Every muscle in my body wanted to strain against the heaviness pouring over me.

“Bruce is strict. Really set in his ways. And Caroline was never one to conform.”

“She was constantly chasing the next thing that would help her forget her pain. Our dad’s death was a bruise she could never heal, and Bruce just seemed to keep pushing on it.

” The clog in my throat returned as the guilt seeped in.

“It got worse for her in high school. I was gone at college, and she discovered drugs. And you can imagine how things went from there.”

I’d run out of things to do with my hands, so I simply stared at them, wishing I could stand, pace, or just be done with this conversation.

Brooke nodded and made more notes on her iPad.

I used the pause to briefly close my eyes, then rested my forearms on the table and tried to relax my shoulders.

The guilt and grief pricked my skin and clawed at my chest, and it took everything I had not to fall back in my chair and end the conversation.

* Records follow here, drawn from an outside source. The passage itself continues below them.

import Literature.Geometry.Riemannian.ExpMapInjectivity
import Literature.Geometry.Riemannian.CutLocusBishopExp
import Literature.Geometry.Riemannian.CutTimeCutLocus
import Literature.Geometry.Riemannian.RiemVolumeImageEq
import Literature.Geometry.Riemannian.ExpMapGlobalSmooth
import Literature.Geometry.Riemannian.ExpMapHopfRinow
import Mathlib.MeasureTheory.Measure.Lebesgue.EqHaar
import HarnessLib

/-!
# Yau's volume argument by homothety in `T_xM`: the one-centre estimate

Auxiliary file for `RicciNonnegInfiniteVolumeOfBishop.lean` (Calabi–Yau: a complete noncompact
Riemannian manifold with `Ric ≥ 0` has infinite volume; S.-T. Yau, Indiana Univ. Math. J. 25
(1976) 659–670; Chow et al., *The Ricci flow: techniques and applications I*, AMS 2007, App. A,
Cor. A.6). Here we prove the **one-centre estimate** of Yau's argument, run by homothety in the
tangent space `T_xM = ℝᵐ` (no geodesic polar coordinates, no measure of the cut locus).

Let `(M, g)` be connected with geodesically complete Levi-Civita connection, `d(x, p) = t ≥ 2`,
`q = (t-1)/(t+1)`, and let `J : ℝᵐ → [0, ∞]` be a density dominating the volume of images of
`exp_x` — `Vol(exp_x A) ≤ ∫_A J` for Borel `A ⊆ ℝᵐ`, with equality when `exp_x` is injective on
`A` (the area formula; for the Gram–Jacobian `J = 𝒥` of `exp_x` these are
`riemVolume_image_le_lintegral_jacobian` / `riemVolume_image_eq_lintegral_jacobian`) — which is
radially non-increasing along minimizing directions (`J w ≤ J (c w)`, `0 < c ≤ 1`, `γ_w|[0,1]`
minimizing: Bishop's comparison theorem in infinitesimal form for `Ric ≥ 0`). Then
(`sum_mul_riemVolume_ball_le`)

  `Vol{d(p,·) < 1} · Σ_{j<n} q^{(j+1) m} ≤ Vol(M)`   for every `n`.

Proof: the shell `S ⊆ T_xM` of minimizing directions `w` with `t - 1 < |w|_g < t + 1` is Borel
(`measurableSet_shell`) and `exp_x(S) ⊇ {d(p,·) < 1}` by Hopf–Rinow and the triangle inequality
(`ball_subset_image_shell`), so `Vol{d(p,·) < 1} ≤ ∫_S J`. For `0 < c < 1`, `c • S ⊆ ID(x)`
(`smul_mem_injectivityDomain_of_isMinimizingUpTo_one`), on which `exp_x` is injective, so
`Vol(exp_x(c • S)) = ∫_{c S} J = cᵐ ∫_S J(c w) dw ≥ cᵐ ∫_S J ≥ cᵐ Vol{d(p,·) < 1}` (Haar scaling
`setLIntegral_smul_set_eq`). The sets `exp_x(q^{j+1} • S)`, `j < n`, are pairwise disjoint
(`|q^{j+1} w|_g ∈ (q^{j+1}(t-1), q^{j}(t-1))`, injectivity on `ID(x)`) and Borel (Lusin–Souslin),
and summing gives the estimate.

## References

* S.-T. Yau, *Some function-theoretic properties of complete Riemannian manifold and their
  applications to geometry*, Indiana Univ. Math. J. 25 (1976) 659–670. [Yau1976]
* B. Chow et al., *The Ricci flow: techniques and applications, Part I*, AMS 2007, App. A,
  Cor. A.4 and Cor. A.6. [ChowEtAl2007RicciFlowI]
* J. M. Lee, *Introduction to Riemannian Manifolds*, 2nd ed., Springer 2018, Cor. 6.21,
  Prop. 10.32, p. 310. [LeeRiemannianManifolds2018]
-/

noncomputable section

open Bundle Set Function Filter MeasureTheory Manifold
open scoped Manifold ContDiff Topology ENNReal NNReal Pointwise

namespace Literature.Geometry.Riemannian

open Lorentzian Lorentzian.PseudoRiemannianMetric

/-! ### Two elementary lemmas: Haar scaling of set integrals on `ℝᵐ`, and Bernoulli -/

section Euclid

/-- **Homothety and the Lebesgue integral on `ℝᵐ`**: for `c > 0`, a set `S ⊆ ℝᵐ` and
`f : ℝᵐ → [0, ∞]`, `∫⁻_{c • S} f = cᵐ ∫⁻_S f (c • w) dw` (the push-forward of Lebesgue measure
under `w ↦ c • w` is `c⁻ᵐ` times Lebesgue measure, `MeasureTheory.Measure.map_addHaar_smul`; no
measurability of `S` or `f` is needed since the homothety is a measurable equivalence).
[folklore] -/
theorem setLIntegral_smul_set_eq (m : ℕ) {c : ℝ} (hc : 0 < c) (S : Set (EuclideanSpace ℝ (Fin m)))
    (f : EuclideanSpace ℝ (Fin m) → ℝ≥0∞) :
    ∫⁻ u in c • S, f u = ENNReal.ofReal (c ^ m) * ∫⁻ w in S, f (c • w) := by
  have he : MeasurableEmbedding (fun w : EuclideanSpace ℝ (Fin m) ↦ c • w) :=
    measurableEmbedding_const_smul₀ hc.ne'
  have hpre : (fun w : EuclideanSpace ℝ (Fin m) ↦ c • w) ⁻¹' (c • S) = S := by
    ext w
    exact Set.smul_mem_smul_set_iff₀ hc.ne' S w
  have h1 : ∫⁻ w in S, f (c • w) = ENNReal.ofReal ((c ^ m)⁻¹) * ∫⁻ u in c • S, f u := by
    rw [← hpre, ← he.lintegral_map, ← he.restrict_map, Measure.map_addHaar_smul volume hc.ne',
      Measure.restrict_smul, lintegral_smul_measure, finrank_euclideanSpace_fin, abs_of_nonneg]
    · rw [hpre]
      rfl
    · exact inv_nonneg.2 (pow_nonneg hc.le _)
  rw [h1, ← mul_assoc, ← ENNReal.ofReal_mul (pow_nonneg hc.le _),
    mul_inv_cancel₀ (pow_ne_zero _ hc.ne'), ENNReal.ofReal_one, one_mul]

/-- **Bernoulli**: for `b ≥ 1` and `4 k ≤ b`, `(1 - 2/b)^k ≥ 1 - 2k/b ≥ 1/2`
(`one_add_mul_le_pow`). [folklore] -/
theorem half_le_pow_of_le {b : ℝ} (hb : 1 ≤ b) {k : ℕ} (hk : 4 * (k : ℝ) ≤ b) :
    (1 / 2 : ℝ) ≤ (1 - 2 / b) ^ k := by
  have hb0 : 0 < b := by linarith
  have hB : -2 ≤ -2 / b := by
    rw [neg_div, neg_le_neg_iff]
    exact div_le_self (by norm_num) hb
  have h1 := one_add_mul_le_pow hB k
  have h2 : (k : ℝ) * (2 / b) ≤ 1 / 2 := by
    rw [mul_div_assoc', div_le_iff₀ hb0]
    linarith
  calc (1 / 2 : ℝ) ≤ 1 + k * (-2 / b) := by rw [neg_div, mul_neg]; linarith
    _ ≤ (1 + -2 / b) ^ k := h1
    _ = (1 - 2 / b) ^ k := by rw [neg_div, ← sub_eq_add_neg]

end Euclid

/-! ### Shells of minimizing directions in `T_xM` and their images under `exp_x` -/

section Shells

variable {m : ℕ} {M : Type*} [TopologicalSpace M] [T2Space M]
  [ChartedSpace (EuclideanSpace ℝ (Fin m)) M] [IsManifold (𝓡 m) ∞ M]
  [T3Space M] [MeasurableSpace M] [BorelSpace M]
  {g : PseudoRiemannianMetric (𝓡 m) ∞ (EuclideanSpace ℝ (Fin m)) (TangentSpace (𝓡 m) : M → Type _)}
  [g.HasLeviCivita] [CovariantDerivative.ContMDiffCovariantDerivative g.leviCivita 1]

omit [T2Space M] [T3Space M] [MeasurableSpace M] [BorelSpace M] [g.HasLeviCivita]
  [CovariantDerivative.ContMDiffCovariantDerivative g.leviCivita 1] in
/-- `|c w|_g = c |w|_g` for `c ≥ 0`: `√(g_x(c w, c w)) = c √(g_x(w, w))`. [folklore] -/
theorem sqrt_val_smul_self (x : M) (w : TangentSpace (𝓡 m) x) {c : ℝ} (hc : 0 ≤ c) :
    Real.sqrt (g.val x (c • w) (c • w)) = c * Real.sqrt (g.val x w w) := by
  have hG : g.val x (c • w) (c • w) = (c * c) * g.val x w w := by
    simp only [map_smul, smul_apply, smul_eq_mul]
    ring
  rw [hG, Real.sqrt_mul (mul_self_nonneg c), Real.sqrt_mul_self hc]

omit [T3Space M] [MeasurableSpace M] [BorelSpace M] in
/-- **Interior rescalings of minimizing directions lie in the injectivity domain** (Lee 2018,
p. 310: `ID(p) = {v : |v| < t_cut}`; here: `γ_w|[0,1]` minimizing and `0 < c < 1` give
`γ_{cw}` minimizing on `[0, 1/c]`, `1/c > 1`, by the rescaling lemma `isMinimizingUpTo_smul_iff`).
[cite: LeeRiemannianManifolds2018, p. 310] -/
theorem smul_mem_injectivityDomain_of_isMinimizingUpTo_one (hg : g.IsRiemannian)
    (hc : IsGeodesicallyComplete g.leviCivita) {x : M} {w : EuclideanSpace ℝ (Fin m)}
    (hw : IsMinimizingUpTo g hg x w 1) {c : ℝ} (hc0 : 0 < c) (hc1 : c < 1) :
    (c • w : EuclideanSpace ℝ (Fin m)) ∈ injectivityDomain g hg x := by
  haveI : Fact (1 ≤ (∞ : ℕ∞ω)) := ⟨by exact_mod_cast le_top⟩
  have h := (isMinimizingUpTo_smul_iff hg hc x (show TangentSpace (𝓡 m) x from w) hc0 c⁻¹).2
  rw [mul_inv_cancel₀ hc0.ne'] at h
  exact ⟨c⁻¹, (one_lt_inv₀ hc0).2 hc1, h hw⟩

omit [T3Space M] [MeasurableSpace M] [BorelSpace M] in
/-- **The shell of minimizing directions of `g`-length in `(a, b)` is a Borel subset of
`T_xM = ℝᵐ`**: the set of `w` with `γ_w|[0,1]` minimizing is closed (a slice of
`isClosed_setOf_isMinimizingUpTo`, Lee 2018, proof of Prop. 10.32 (b)) and `w ↦ |w|_g` is
continuous. [cite: LeeRiemannianManifolds2018, Prop. 10.32 (b) (proof)] -/
theorem measurableSet_shell (hg : g.IsRiemannian) (hc : IsGeodesicallyComplete g.leviCivita)
    (x : M) (a b : ℝ) :
    MeasurableSet {w : EuclideanSpace ℝ (Fin m) | IsMinimizingUpTo g hg x w 1 ∧
      a < Real.sqrt (g.val x w w) ∧ Real.sqrt (g.val x w w) < b} := by
  have h1 : IsClosed {w : EuclideanSpace ℝ (Fin m) | IsMinimizingUpTo g hg x w 1} :=
    (isClosed_setOf_isMinimizingUpTo g le_rfl hg hc x).preimage
      (continuous_id.prodMk continuous_const :
        Continuous fun w : EuclideanSpace ℝ (Fin m) ↦ (w, (1 : ℝ)))
  set G : EuclideanSpace ℝ (Fin m) →L[ℝ] EuclideanSpace ℝ (Fin m) →L[ℝ] ℝ := g.val x with hGdef
  have hG2 : Continuous fun q : EuclideanSpace ℝ (Fin m) × EuclideanSpace ℝ (Fin m) ↦ G q.1 q.2 :=
    G.continuous₂
  have hN : Continuous fun w : EuclideanSpace ℝ (Fin m) ↦ Real.sqrt (G w w) :=
    Real.continuous_sqrt.comp (hG2.comp (continuous_id.prodMk continuous_id))
  have h2 : IsOpen {w : EuclideanSpace ℝ (Fin m) |
      a < Real.sqrt (G w w) ∧ Real.sqrt (G w w) < b} :=
    isOpen_Ioo.preimage hN
  rw [setOf_and]
  exact h1.measurableSet.inter h2.measurableSet

omit [T3Space M] [MeasurableSpace M] [BorelSpace M] in
/-- **The unit ball about `p` is swept out by the shell at a far centre `x`** (Hopf–Rinow,
Lee 2018, Cor. 6.21, and the triangle inequality): if `d(x, p) = t` then every `y` with
`d(p, y) < 1` is `exp_x w` for a minimizing direction `w` with `t - 1 < |w|_g = d(x, y) < t + 1`.
[cite: LeeRiemannianManifolds2018, Cor. 6.21] -/
theorem ball_subset_image_shell [ConnectedSpace M] (hg : g.IsRiemannian)
    (hc : IsGeodesicallyComplete g.leviCivita) (x p : M) {t : ℝ} (ht0 : 0 ≤ t)
    (ht : g.edist hg x p = ENNReal.ofReal t) :
    {y : M | g.edist hg p y < 1} ⊆ (fun u : EuclideanSpace ℝ (Fin m) ↦ riemannianExpMap g x u) ''
      {w : EuclideanSpace ℝ (Fin m) | IsMinimizingUpTo g hg x w 1 ∧
        t - 1 < Real.sqrt (g.val x w w) ∧ Real.sqrt (g.val x w w) < t + 1} := by
  haveI : Fact (1 ≤ (∞ : ℕ∞ω)) := ⟨by exact_mod_cast le_top⟩
  intro y hy
  obtain ⟨w, hw, hwy⟩ := exists_isMinimizingUpTo_of_isGeodesicallyComplete g le_rfl hg hc x y
  have hxy : g.edist hg x y = ENNReal.ofReal (Real.sqrt (g.val x w w)) := by
    rw [← hwy]
    exact edist_eq_of_isMinimizingUpTo hg hc hw
  set d : ℝ := (g.edist hg p y).toReal with hd
  have hdy : g.edist hg p y = ENNReal.ofReal d :=
    (ENNReal.ofReal_toReal (edist_ne_top hg p y)).symm
  have hd0 : 0 ≤ d := ENNReal.toReal_nonneg
  have hd1 : d < 1 := by
    have h := (ENNReal.toReal_lt_toReal (edist_ne_top hg p y) ENNReal.one_ne_top).2 hy
    rwa [ENNReal.toReal_one] at h
  have hN0 : 0 ≤ Real.sqrt (g.val x w w) := Real.sqrt_nonneg _
  have h1 : Real.sqrt (g.val x w w) ≤ t + d := by
    have h := edist_triangle hg x p y
    rw [hxy, ht, hdy, ← ENNReal.ofReal_add ht0 hd0] at h
    exact (ENNReal.ofReal_le_ofReal_iff (add_nonneg ht0 hd0)).1 h
  have h2 : t ≤ Real.sqrt (g.val x w w) + d := by
    have h := edist_triangle hg x y p
    rw [hxy, ht, edist_comm hg y p, hdy, ← ENNReal.ofReal_add hN0 hd0] at h
    exact (ENNReal.ofReal_le_ofReal_iff (add_nonneg hN0 hd0)).1 h
  exact ⟨w, ⟨hw, by linarith, by linarith⟩, hwy⟩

“She eventually graduated from continuation school, much to the disappointment of my parents. Caroline was a straight-A student through middle school. She was so smart. But she wouldn’t go to class, blew off homework, and pretty much gave up on her dreams of ever going to college.”

I stared down at my Corona, swirling my thumb through the condensation.

This conversation was harder than I thought it’d be.

I’d told it in bits before, but running the entire course of my sister’s story blanketed me with emotions that only layered on the anguish I was already entrenched in.

“Bruce was relentless in sharing his disapproval. I sat at several uncomfortable family dinners, listening to him berate her. I should have intervened.”

My voice wavered as I added, “I resented my mom for being a silent bystander to his verbal abuse, but in reality, I was the same. Family dinners eventually ended. They’d become battlegrounds, so my mother stopped arranging them.

I was newly graduated, had just returned from my first European work trip, and was attending my cousin’s baptism. Caroline and my parents also attended.”